* [GIVEN RECORDS]:
import Mathlib
import Literature.NumberTheory.LFunctions.WeilTwoPrimeOddMarginGCert
import Literature.NumberTheory.LFunctions.WeilTwoPrimeQuadratic
import Summits.RiemannHypothesis.RiemannHypothesis.Theses.WeilGroundState
import HarnessLib

/-!
# The `{2,3}`-window ladder: the certified odd-sector bound at window `16/25` (L-side of cell `G₁ = [63/100, 16/25]`)

Support file (`--supports stmt-RiemannHypothesis-18085`; cruxes `NoParityCrossing` 18085 / `GroundStateSimpleEven` 1526 /
`EvenWinsBeyondArch` 15432 = GroundBarta rung 4, 18807): every `L²`-normalised ODD Weil test function supported in
`[-16/25, 16/25]` has `Re Q(g) ≥ 1/1000000000` — the L-side of the cell `[63/100, 16/25]` of the cell transfer, whose U-side is
`trialUpperG : ε(63/100) ≤ 21/100000000000` (landed).  It is the kernel-checked two-prime odd-sector MARGIN certificate
`weilCert23G` (`Literature/NumberTheory/LFunctions/WeilTwoPrimeOddMarginG*.lean`: Yoshida's moment method [Yoshida 1992, Thm 1] in the
two-prime analytic form `E₂₃` with the 248 certified cells of the weight on `[0, 80]`, `N = 157`, certificate F's Legendre blocks
re-used, odd block at the lowered Bessel coefficient `κ'`, margin `κ − κ' ≥ 10⁻⁹`; soundness
`WeilCert23.weilTwoPrimeQuadratic_margin_of_parts`), transported to `Re Q` by `weilQuadratic_re_eq_weilTwoPrimeQuadratic`
(`16/25 ≤ log 2`).  Template: `…SimpleEvenOddLowerF.lean`.
-/

noncomputable section

open Set MeasureTheory

namespace Summit.RiemannHypothesis.RiemannHypothesis.Theorems

open Literature.NumberTheory.LFunctions

/-- **Certified odd-sector lower bound at window `16/25`**: every `L²`-normalised odd Weil test function on
`[-16/25, 16/25]` has `Re Q ≥ 1/1000000000` (two-prime odd-sector margin certificate G). [folklore] -/
theorem oddLowerG64 : ∀ g : ℝ → ℂ, IsWeilTest g → tsupport g ⊆ Icc (-(16 / 25 : ℝ)) (16 / 25) →
    ∫ x, ‖g x‖ ^ 2 = (1 : ℝ) → (∀ x, g (-x) = -g x) → (1 / 1000000000 : ℝ) ≤ (weilQuadratic g).re := by
  intro g hg hs hn ho
  have hl2 := Real.log_two_gt_d9
  have hs2 : tsupport g ⊆ Icc (-Real.log 2) (Real.log 2) :=
    hs.trans (Icc_subset_Icc (by norm_num at hl2 ⊢; linarith) (by norm_num at hl2 ⊢; linarith))
  have h := oddMargin_weilCert23G hg hs ho
  rw [weilQuadratic_re_eq_weilTwoPrimeQuadratic hg hs2]
  have hn' : weilNorm2Sq g = 1 := hn
  rw [hn', mul_one] at h
  exact h

end Summit.RiemannHypothesis.RiemannHypothesis.Theorems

* [WHAT TO PRODUCE]: Would you please reproduce the records above exactly, only from their first line through the line holding "ladder: the certified", with both ends included?

* [TASK RESULT]:
import Mathlib
import Literature.NumberTheory.LFunctions.WeilTwoPrimeOddMarginGCert
import Literature.NumberTheory.LFunctions.WeilTwoPrimeQuadratic
import Summits.RiemannHypothesis.RiemannHypothesis.Theses.WeilGroundState
import HarnessLib

/-!
# The `{2,3}`-window ladder: the certified odd-sector bound at window `16/25` (L-side of cell `G₁ = [63/100, 16/25]`)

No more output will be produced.